誰でも仏になれるというのは、大乗仏教の如来蔵思想と呼ばれる考え方です。生き物は全て仏になる可能性を秘めていますが、すぐ来世で仏になることが出来るのは人だけであり、また転生の中で人に生まれる可能性はものすごく低いというのが当時の常識でした。この今様は、せっかく人に生まれ仏になれるチャンスを得た私達なのに、多くの人が煩悩にまみれて無駄に人生を過ごしていることのもどかしさを歌っているのです。
この今様は替え歌の方が有名で、平家物語で白拍子(男装の芸妓)の祇王がうたっています。
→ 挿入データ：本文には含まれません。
import Summits.QuantumFields.YangMills.Theorems.PoincareLipschitzQuaternionCurrentsHSystem
import Summits.QuantumFields.YangMills.Theorems.PoincareLipschitzPlanarStreamFunctionBundleL2
import Summits.QuantumFields.YangMills.Theorems.PoincareLipschitzConeLinkTransport
import HarnessLib

/-!
# Crux `BlockLipschitzL` (stmt-QuantumFields-23533) ∕ `HistoryTailL` (stmt-QuantumFields-19936), LINE 25 «CompactnessTransfer»,
# the (TM) road — ROAD (W)'s SOCKET: «(GAP) ⟸ THE `3π` ENERGY GAP OF THE H-SYSTEM (F′)», NO NAMED FACT IN THE STATEMENT

Cell `ym3-torus` (YM ladder rung R3 = continuum SU(2) Yang–Mills on T³ — a RUNG, NOT Clay: not d = 4, not infinite volume,
not a mass gap); WIDTH helper seat `ym3-torus-px19` g8 (ROAD (H) architect; this file is the consumer-side socket for ★w3 g16's
ROAD (W) memo `ROAD-W-WENTE-3PI-w3g16.md` db1aa60a §0); `--supports stmt-QuantumFields-23533`; THEOREMS ONLY (0 `def`, 0 `sorry`,
default heartbeats); imports this seat's ✓(Q)×2, px5 g9's ✓H8 `…PlanarStreamFunctionBundleL2.doorH_sq` (stream functions WITH the
`L²_loc` row (i′)), px14 g7 ∕ px16 g10's ✓(T) door `…ConeLinkTransport.exists_link_of_linear_energies`.

WHAT THIS FILE PROVES.  ★★★ `gap_of_hSystemGap (hF′) : ⟨(GAP)⟩` — px3 g9's frozen (GAP) binder (30a3f4556be5a68a) from the ROAD (W)
target (F′) taken as a HYPOTHESIS in its final row form: «for `B : ℝ² → ℝ³` Sobolev on `ℝ²` (i) with `‖B‖² ∈ L¹_loc` (i′), finite
Dirichlet energy (ii), solving the H-system rows (iii) [= the (F) binder 83add449 rows verbatim], `∫|∇B|² ≤ 3π ⟹ ∫|∇B|² = 0`».
So the day ROAD (W) lands `hSystem_energy_zero_of_le_three_pi` (sharp two-point Wente + the equality case), (GAP) — hence S1″ and
`BlockLipschitzL` — hold with NO named fact on the continuum side: `gap_of_hSystemGap hSystem_energy_zero_of_le_three_pi`.
Same proof as ✓`gap_of_hSystemQuantization_of_doors` with (H) := `doorH_sq` and the last step replaced by (F′) at `Θ ≤ 3π`.
HONEST SCOPE.  Conditional on (F′) (hypothesis; ROAD (W)'s rows W-ONE∕W-TWO∕W-INV∕W-EN in flight by w7 g15, ★w3 g16, px22 g8, w4 g16);
(GAP)∕(TM), S1″, K1, `MeanDeviationL`, `BlockLipschitzL`, `HistoryTailL` NOT proved here.  YM₃ on T³ is rung R3, not Clay; YM gap NOT proved.

References: H. Brezis, J.-M. Coron (1985) [BrezisCoron1985] (the H-system); H. C. Wente (1969); P. Topping, Comment. Math. Helv. 72
(1997) (the sharp constant `1∕2π`); R. Schoen, K. Uhlenbeck (1984) [SchoenUhlenbeck1984] (Prop. 1.2, re-derived).
-/

set_option autoImplicit false

noncomputable section

open MeasureTheory Set Function Filter Topology Metric TopologicalSpace
open scoped ContDiff ENNReal BigOperators RealInnerProductSpace

namespace Summit.QuantumFields.YangMills.Theorems.PoincareLipschitzGapOfHSystemGap

open Literature.Analysis.FunctionSpaces
open Summit.QuantumFields.YangMills.Theorems.PoincareLipschitzQuaternionCurrents
open Summit.QuantumFields.YangMills.Theorems.PoincareLipschitzQuaternionCurrentsHSystem

/-- ★★★ **(GAP) FROM THE `3π` GAP OF THE H-SYSTEM — THE DOOR FOR ROAD (W)** (transport (T) as a hypothesis, stream functions by
px5's ✓`doorH_sq`). [cite: SchoenUhlenbeck1984, Proposition 1.2; BrezisCoron1985, Appendix, Lemma A.1] -/
theorem gap_of_hSystemGap_of_transport
    (hF' : ∀ (B : EuclideanSpace ℝ (Fin 2) → EuclideanSpace ℝ (Fin 3))
      (GB : EuclideanSpace ℝ (Fin 2) → (EuclideanSpace ℝ (Fin 2) →L[ℝ] EuclideanSpace ℝ (Fin 3))),
      HasWeakFDerivOn ⟨Set.univ, isOpen_univ⟩ volume B GB →
      LocallyIntegrable (fun y => ‖B y‖ ^ 2) volume →
      Integrable (fun y => ∑ k : Fin 2, ‖GB y (EuclideanSpace.single k (1:ℝ))‖ ^ 2) →
      (∀ (η : EuclideanSpace ℝ (Fin 2) → ℝ), ContDiff ℝ ∞ η → HasCompactSupport η → ∀ a : Fin 3,
        -(∫ y, ∑ k : Fin 2, fderiv ℝ η y (EuclideanSpace.single k (1:ℝ)) * (GB y (EuclideanSpace.single k (1:ℝ))) a) =
          2 * ∫ y, η y * ((GB y (EuclideanSpace.single 0 (1:ℝ))) (a + 1) * (GB y (EuclideanSpace.single 1 (1:ℝ))) (a + 2) -
            (GB y (EuclideanSpace.single 0 (1:ℝ))) (a + 2) * (GB y (EuclideanSpace.single 1 (1:ℝ))) (a + 1))) →
      ∫ y, ∑ k : Fin 2, ‖GB y (EuclideanSpace.single k (1:ℝ))‖ ^ 2 ≤ 3 * Real.pi →
      ∫ y, ∑ k : Fin 2, ‖GB y (EuclideanSpace.single k (1:ℝ))‖ ^ 2 = 0)
    (hT : ∀ (hQ : IsOpen {x : EuclideanSpace ℝ (Fin 3) | ∀ i : Fin 3, |x i| < 1}) (U : EuclideanSpace ℝ (Fin 3) → EuclideanSpace ℝ (Fin 4)) (G : EuclideanSpace ℝ (Fin 3) → (EuclideanSpace ℝ (Fin 3) →L[ℝ] EuclideanSpace ℝ (Fin 4))),
      (HasWeakFDerivOn ⟨{x : EuclideanSpace ℝ (Fin 3) | ∀ i : Fin 3, |x i| < 1}, hQ⟩ volume U G ∧
        (∀ x : EuclideanSpace ℝ (Fin 3), (∀ i : Fin 3, |x i| < 1) → ‖U x‖ = 1) ∧
        IntegrableOn (fun x => ∑ i : Fin 3, ‖G x (EuclideanSpace.single i (1:ℝ))‖ ^ 2) {x : EuclideanSpace ℝ (Fin 3) | ∀ i : Fin 3, |x i| < 1} ∧
        (∀ (y : EuclideanSpace ℝ (Fin 3)) (ρ : ℝ), 0 < ρ → closedBall y ρ ⊆ {x : EuclideanSpace ℝ (Fin 3) | ∀ i : Fin 3, |x i| < 1} →
          ∀ (W : EuclideanSpace ℝ (Fin 3) → EuclideanSpace ℝ (Fin 4)) (GW : EuclideanSpace ℝ (Fin 3) → (EuclideanSpace ℝ (Fin 3) →L[ℝ] EuclideanSpace ℝ (Fin 4))),
          HasWeakFDerivOn ⟨{x : EuclideanSpace ℝ (Fin 3) | ∀ i : Fin 3, |x i| < 1}, hQ⟩ volume W GW →
          (∀ x : EuclideanSpace ℝ (Fin 3), (∀ i : Fin 3, |x i| < 1) → ‖W x‖ = 1) →
          IntegrableOn (fun x => ∑ i : Fin 3, ‖GW x (EuclideanSpace.single i (1:ℝ))‖ ^ 2) {x : EuclideanSpace ℝ (Fin 3) | ∀ i : Fin 3, |x i| < 1} →
          (∃ ρ' : ℝ, ρ' < ρ ∧ ∀ x : EuclideanSpace ℝ (Fin 3), x ∉ ball y ρ' → W x = U x) →
          ∫ x in ball y ρ, ∑ i : Fin 3, ‖G x (EuclideanSpace.single i (1:ℝ))‖ ^ 2 ≤ ∫ x in ball y ρ, ∑ i : Fin 3, ‖GW x (EuclideanSpace.single i (1:ℝ))‖ ^ 2)) →
      ∀ Θ : ℝ, (∀ r : ℝ, 0 < r → r ≤ 1 / 2 → ∫ x in ball (0 : EuclideanSpace ℝ (Fin 3)) r, ∑ i : Fin 3, ‖G x (EuclideanSpace.single i (1:ℝ))‖ ^ 2 = Θ * r) →
      ∃ (w : EuclideanSpace ℝ (Fin 2) → EuclideanSpace ℝ (Fin 4)) (Gw : EuclideanSpace ℝ (Fin 2) → (EuclideanSpace ℝ (Fin 2) →L[ℝ] EuclideanSpace ℝ (Fin 4))),
        HasWeakFDerivOn ⟨Set.univ, isOpen_univ⟩ volume w Gw ∧ (∀ y, ‖w y‖ = 1) ∧
        Integrable (fun y => ∑ k : Fin 2, ‖Gw y (EuclideanSpace.single k (1:ℝ))‖ ^ 2) volume ∧
        (∫ y, ∑ k : Fin 2, ‖Gw y (EuclideanSpace.single k (1:ℝ))‖ ^ 2 = Θ) ∧
        (∀ (p q : EuclideanSpace ℝ (Fin 4)), ‖p‖ = 1 → ‖q‖ = 1 → ⟪p, q⟫ = 0 →
          ∀ η : EuclideanSpace ℝ (Fin 2) → ℝ, ContDiff ℝ ∞ η → HasCompactSupport η →
            ∫ y, ∑ k : Fin 2, fderiv ℝ η y (EuclideanSpace.single k (1:ℝ)) *
              (⟪p, w y⟫ * ⟪Gw y (EuclideanSpace.single k (1:ℝ)), q⟫ - ⟪q, w y⟫ * ⟪Gw y (EuclideanSpace.single k (1:ℝ)), p⟫) = 0)) :
    ∀ (hQ : IsOpen {x : EuclideanSpace ℝ (Fin 3) | ∀ i : Fin 3, |x i| < 1}) (U : EuclideanSpace ℝ (Fin 3) → EuclideanSpace ℝ (Fin 4)) (G : EuclideanSpace ℝ (Fin 3) → (EuclideanSpace ℝ (Fin 3) →L[ℝ] EuclideanSpace ℝ (Fin 4))),
      (HasWeakFDerivOn ⟨{x : EuclideanSpace ℝ (Fin 3) | ∀ i : Fin 3, |x i| < 1}, hQ⟩ volume U G ∧
        (∀ x : EuclideanSpace ℝ (Fin 3), (∀ i : Fin 3, |x i| < 1) → ‖U x‖ = 1) ∧
        IntegrableOn (fun x => ∑ i : Fin 3, ‖G x (EuclideanSpace.single i (1:ℝ))‖ ^ 2) {x : EuclideanSpace ℝ (Fin 3) | ∀ i : Fin 3, |x i| < 1} ∧
        (∀ (y : EuclideanSpace ℝ (Fin 3)) (ρ : ℝ), 0 < ρ → closedBall y ρ ⊆ {x : EuclideanSpace ℝ (Fin 3) | ∀ i : Fin 3, |x i| < 1} →
          ∀ (W : EuclideanSpace ℝ (Fin 3) → EuclideanSpace ℝ (Fin 4)) (GW : EuclideanSpace ℝ (Fin 3) → (EuclideanSpace ℝ (Fin 3) →L[ℝ] EuclideanSpace ℝ (Fin 4))),
          HasWeakFDerivOn ⟨{x : EuclideanSpace ℝ (Fin 3) | ∀ i : Fin 3, |x i| < 1}, hQ⟩ volume W GW →
          (∀ x : EuclideanSpace ℝ (Fin 3), (∀ i : Fin 3, |x i| < 1) → ‖W x‖ = 1) →
          IntegrableOn (fun x => ∑ i : Fin 3, ‖GW x (EuclideanSpace.single i (1:ℝ))‖ ^ 2) {x : EuclideanSpace ℝ (Fin 3) | ∀ i : Fin 3, |x i| < 1} →
          (∃ ρ' : ℝ, ρ' < ρ ∧ ∀ x : EuclideanSpace ℝ (Fin 3), x ∉ ball y ρ' → W x = U x) →
          ∫ x in ball y ρ, ∑ i : Fin 3, ‖G x (EuclideanSpace.single i (1:ℝ))‖ ^ 2 ≤ ∫ x in ball y ρ, ∑ i : Fin 3, ‖GW x (EuclideanSpace.single i (1:ℝ))‖ ^ 2)) →
      ∀ Θ : ℝ, (∀ r : ℝ, 0 < r → r ≤ 1 / 2 → ∫ x in ball (0 : EuclideanSpace ℝ (Fin 3)) r, ∑ i : Fin 3, ‖G x (EuclideanSpace.single i (1:ℝ))‖ ^ 2 = Θ * r) →
        Θ ≤ 3 * Real.pi → Θ = 0 := by
  intro hQ U G hcls Θ hlin hΘ
  -- (T): the link
  obtain ⟨w, Gw, hw, hw1, hE, hEΘ, hcl⟩ := hT hQ U G hcls Θ hlin
  -- the currents, hypothesis-pinned
  set J : Fin 4 → Fin 4 → EuclideanSpace ℝ (Fin 2) → Fin 2 → ℝ :=
    fun m n y k => w y m * Gw y (EuclideanSpace.single k (1:ℝ)) n - w y n * Gw y (EuclideanSpace.single k (1:ℝ)) m with hJdef
  have hJ : ∀ m n y k, J m n y k = w y m * Gw y (EuclideanSpace.single k (1:ℝ)) n - w y n * Gw y (EuclideanSpace.single k (1:ℝ)) m :=
    fun _ _ _ _ => rfl
  set A : Fin 3 → EuclideanSpace ℝ (Fin 2) → Fin 2 → ℝ :=
    fun a y k => if a = 0 then J 0 1 y k - J 2 3 y k else if a = 1 then J 0 2 y k - J 3 1 y k else J 0 3 y k - J 1 2 y k with hAdef
  have hA : ∀ y k, A 0 y k = J 0 1 y k - J 2 3 y k ∧ A 1 y k = J 0 2 y k - J 3 1 y k ∧ A 2 y k = J 0 3 y k - J 1 2 y k :=
    fun y k => ⟨by simp [hAdef], by simp [hAdef], by simp [hAdef]⟩
  -- the `ℝ²`-valued bundle of the currents, for (H)
  set A' : Fin 3 → EuclideanSpace ℝ (Fin 2) → EuclideanSpace ℝ (Fin 2) :=
    fun a y => A a y 0 • EuclideanSpace.single (0 : Fin 2) (1:ℝ) + A a y 1 • EuclideanSpace.single (1 : Fin 2) (1:ℝ) with hA'def
  have hA'0 : ∀ a y, A' a y 0 = A a y 0 := fun a y => by simp [hA'def]
  have hA'1 : ∀ a y, A' a y 1 = A a y 1 := fun a y => by simp [hA'def]
  have hA'k : ∀ a y (k : Fin 2), A' a y k = A a y k := fun a y k => by
    fin_cases k
    · exact hA'0 a y
    · exact hA'1 a y
  -- measurability of the currents
  have hwm := aestronglyMeasurable_of_sobolev hw
  have hGm := aestronglyMeasurable_grad hw
  have hcoord : ∀ m : Fin 4, AEStronglyMeasurable (fun y => w y m) volume := fun m =>
    (EuclideanSpace.proj m : EuclideanSpace ℝ (Fin 4) →L[ℝ] ℝ).continuous.comp_aestronglyMeasurable hwm
  have hgcoord : ∀ (k : Fin 2) (m : Fin 4), AEStronglyMeasurable (fun y => Gw y (EuclideanSpace.single k (1:ℝ)) m) volume :=
    fun k m => (memLp_grad_coord hw hE k m).1
  have hJm : ∀ m n k, AEStronglyMeasurable (fun y => J m n y k) volume := fun m n k =>
    ((hcoord m).mul (hgcoord k n)).sub ((hcoord n).mul (hgcoord k m))
  have hAm : ∀ a k, AEStronglyMeasurable (fun y => A a y k) volume := by
    intro a k
    fin_cases a
    · exact ((hJm 0 1 k).sub (hJm 2 3 k)).congr (Filter.Eventually.of_forall fun y => ((hA y k).1).symm)
    · exact ((hJm 0 2 k).sub (hJm 3 1 k)).congr (Filter.Eventually.of_forall fun y => ((hA y k).2.1).symm)
    · exact ((hJm 0 3 k).sub (hJm 1 2 k)).congr (Filter.Eventually.of_forall fun y => ((hA y k).2.2).symm)
  have hA'm : ∀ a, AEStronglyMeasurable (A' a) volume := fun a =>
    ((hAm a 0).smul_const _).add ((hAm a 1).smul_const _)
  -- `‖A' a‖² ≤ |∇w|²` a.e., hence integrable
  have hen := leftCurrents_energy_ae hw hw1 hJ hA
  have hA'i : ∀ a, Integrable (fun y => ‖A' a y‖ ^ 2) volume := by
    intro a
    refine hE.mono' ((continuous_pow 2).comp_aestronglyMeasurable (hA'm a).norm) (hen.mono fun y hy => ?_)
    have hsq : ‖A' a y‖ ^ 2 = A a y 0 ^ 2 + A a y 1 ^ 2 := by
      rw [EuclideanSpace.norm_sq_eq]
      simp [hA'def, Fin.sum_univ_two]
    rw [Real.norm_eq_abs, abs_of_nonneg (sq_nonneg _), hsq, ← hy]
    simp only [Fin.sum_univ_three, Fin.sum_univ_two]
    fin_cases a <;> simp <;> nlinarith [sq_nonneg (A 0 y 0), sq_nonneg (A 0 y 1), sq_nonneg (A 1 y 0), sq_nonneg (A 1 y 1),
      sq_nonneg (A 2 y 0), sq_nonneg (A 2 y 1)]
  -- (Q1): divergence-free
  have hdiv : ∀ a (η : EuclideanSpace ℝ (Fin 2) → ℝ), ContDiff ℝ ∞ η → HasCompactSupport η →
      ∫ y, ∑ k : Fin 2, fderiv ℝ η y (EuclideanSpace.single k (1:ℝ)) * A' a y k = 0 := by
    intro a η hη hηc
    have h := leftCurrents_divFree hw hw1 hcl hJ hA a hη hηc
    simpa only [hA'k] using h
  -- (H): stream functions with the `L²_loc` row (px5 g9's H8 door)
  obtain ⟨B, GB, hB, hBL2, hGB', hEB⟩ :=
    Summit.QuantumFields.YangMills.Theorems.PoincareLipschitzPlanarStreamFunctionBundleL2.doorH_sq A' hA'm hA'i hdiv
  have hGB : ∀ y a, GB y (EuclideanSpace.single 0 (1:ℝ)) a = -A a y 1 ∧ GB y (EuclideanSpace.single 1 (1:ℝ)) a = A a y 0 := by
    intro y a
    obtain ⟨h0, h1⟩ := hGB' y a
    exact ⟨by rw [h0, hA'1], by rw [h1, hA'0]⟩
  -- (Q4): the H-system rows and the energy
  have hrows := fun η hη hηc a => hSystem_rows hw hw1 hE hJ hA hGB η hη hηc a
  obtain ⟨-, hEBi, hEBeq⟩ := streamFunctions_energy hw hw1 hE hJ hA hGB
  -- (F′): the `3π` gap of the H-system
  have hΘB : ∫ y, ∑ k : Fin 2, ‖GB y (EuclideanSpace.single k (1:ℝ))‖ ^ 2 ≤ 3 * Real.pi := by
    rw [hEBeq, hEΘ]; exact hΘ
  have h0 := hF' B GB hB hBL2 hEBi hrows hΘB
  rw [← hEΘ, ← hEBeq, h0]


/-- ★★★ **(GAP) FROM THE `3π` GAP OF THE H-SYSTEM ALONE** — the (T) door discharged by px14 g7's
✓`PoincareLipschitzConeLinkTransport.exists_link_of_linear_energies`: ROAD (W)'s socket. [cite: SchoenUhlenbeck1984, Proposition 1.2] -/
theorem gap_of_hSystemGap
    (hF' : ∀ (B : EuclideanSpace ℝ (Fin 2) → EuclideanSpace ℝ (Fin 3))
      (GB : EuclideanSpace ℝ (Fin 2) → (EuclideanSpace ℝ (Fin 2) →L[ℝ] EuclideanSpace ℝ (Fin 3))),
      HasWeakFDerivOn ⟨Set.univ, isOpen_univ⟩ volume B GB →
      LocallyIntegrable (fun y => ‖B y‖ ^ 2) volume →
      Integrable (fun y => ∑ k : Fin 2, ‖GB y (EuclideanSpace.single k (1:ℝ))‖ ^ 2) →
      (∀ (η : EuclideanSpace ℝ (Fin 2) → ℝ), ContDiff ℝ ∞ η → HasCompactSupport η → ∀ a : Fin 3,
        -(∫ y, ∑ k : Fin 2, fderiv ℝ η y (EuclideanSpace.single k (1:ℝ)) * (GB y (EuclideanSpace.single k (1:ℝ))) a) =
          2 * ∫ y, η y * ((GB y (EuclideanSpace.single 0 (1:ℝ))) (a + 1) * (GB y (EuclideanSpace.single 1 (1:ℝ))) (a + 2) -
            (GB y (EuclideanSpace.single 0 (1:ℝ))) (a + 2) * (GB y (EuclideanSpace.single 1 (1:ℝ))) (a + 1))) →
      ∫ y, ∑ k : Fin 2, ‖GB y (EuclideanSpace.single k (1:ℝ))‖ ^ 2 ≤ 3 * Real.pi →
      ∫ y, ∑ k : Fin 2, ‖GB y (EuclideanSpace.single k (1:ℝ))‖ ^ 2 = 0) :
    ∀ (hQ : IsOpen {x : EuclideanSpace ℝ (Fin 3) | ∀ i : Fin 3, |x i| < 1}) (U : EuclideanSpace ℝ (Fin 3) → EuclideanSpace ℝ (Fin 4)) (G : EuclideanSpace ℝ (Fin 3) → (EuclideanSpace ℝ (Fin 3) →L[ℝ] EuclideanSpace ℝ (Fin 4))),
      (HasWeakFDerivOn ⟨{x : EuclideanSpace ℝ (Fin 3) | ∀ i : Fin 3, |x i| < 1}, hQ⟩ volume U G ∧
        (∀ x : EuclideanSpace ℝ (Fin 3), (∀ i : Fin 3, |x i| < 1) → ‖U x‖ = 1) ∧
        IntegrableOn (fun x => ∑ i : Fin 3, ‖G x (EuclideanSpace.single i (1:ℝ))‖ ^ 2) {x : EuclideanSpace ℝ (Fin 3) | ∀ i : Fin 3, |x i| < 1} ∧
        (∀ (y : EuclideanSpace ℝ (Fin 3)) (ρ : ℝ), 0 < ρ → closedBall y ρ ⊆ {x : EuclideanSpace ℝ (Fin 3) | ∀ i : Fin 3, |x i| < 1} →
          ∀ (W : EuclideanSpace ℝ (Fin 3) → EuclideanSpace ℝ (Fin 4)) (GW : EuclideanSpace ℝ (Fin 3) → (EuclideanSpace ℝ (Fin 3) →L[ℝ] EuclideanSpace ℝ (Fin 4))),
          HasWeakFDerivOn ⟨{x : EuclideanSpace ℝ (Fin 3) | ∀ i : Fin 3, |x i| < 1}, hQ⟩ volume W GW →
          (∀ x : EuclideanSpace ℝ (Fin 3), (∀ i : Fin 3, |x i| < 1) → ‖W x‖ = 1) →
          IntegrableOn (fun x => ∑ i : Fin 3, ‖GW x (EuclideanSpace.single i (1:ℝ))‖ ^ 2) {x : EuclideanSpace ℝ (Fin 3) | ∀ i : Fin 3, |x i| < 1} →
          (∃ ρ' : ℝ, ρ' < ρ ∧ ∀ x : EuclideanSpace ℝ (Fin 3), x ∉ ball y ρ' → W x = U x) →
          ∫ x in ball y ρ, ∑ i : Fin 3, ‖G x (EuclideanSpace.single i (1:ℝ))‖ ^ 2 ≤ ∫ x in ball y ρ, ∑ i : Fin 3, ‖GW x (EuclideanSpace.single i (1:ℝ))‖ ^ 2)) →
      ∀ Θ : ℝ, (∀ r : ℝ, 0 < r → r ≤ 1 / 2 → ∫ x in ball (0 : EuclideanSpace ℝ (Fin 3)) r, ∑ i : Fin 3, ‖G x (EuclideanSpace.single i (1:ℝ))‖ ^ 2 = Θ * r) →
        Θ ≤ 3 * Real.pi → Θ = 0 :=
  gap_of_hSystemGap_of_transport hF'
    Summit.QuantumFields.YangMills.Theorems.PoincareLipschitzConeLinkTransport.exists_link_of_linear_energies

end Summit.QuantumFields.YangMills.Theorems.PoincareLipschitzGapOfHSystemGap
平清盛にみそめられた祇王でしたが、祇王が情けをかけた後進の仏御前に心移りした清盛から捨てられてしまいます。しかし、仏御前は祇王に義理立てをして清盛になびきませんでした。女心がまるで分かっていない清盛は、こともあろうか、捨てた祇王に仏御前の機嫌をとるための歌や舞を奉じるように命じるのでした。その場で祇王はこう歌いました。
仏も昔は凡夫なり
われらも終には仏なり
いずれも仏性具せる身を
隔つるのみこそ悲しけれ
先述の今様に仏御前と自分の悲しさを取り込んで即興の詩として歌ったのでした。
その後、祇王とその母と妹は出家し仏道に入り、程なくして仏御前も後をおって出家し四人で過ごしたということです。後白河法皇の長講堂の過去帳にはこの四人の名があると言われており、女性たちの悲しい運命に法皇も心をよせていたのかも知れません。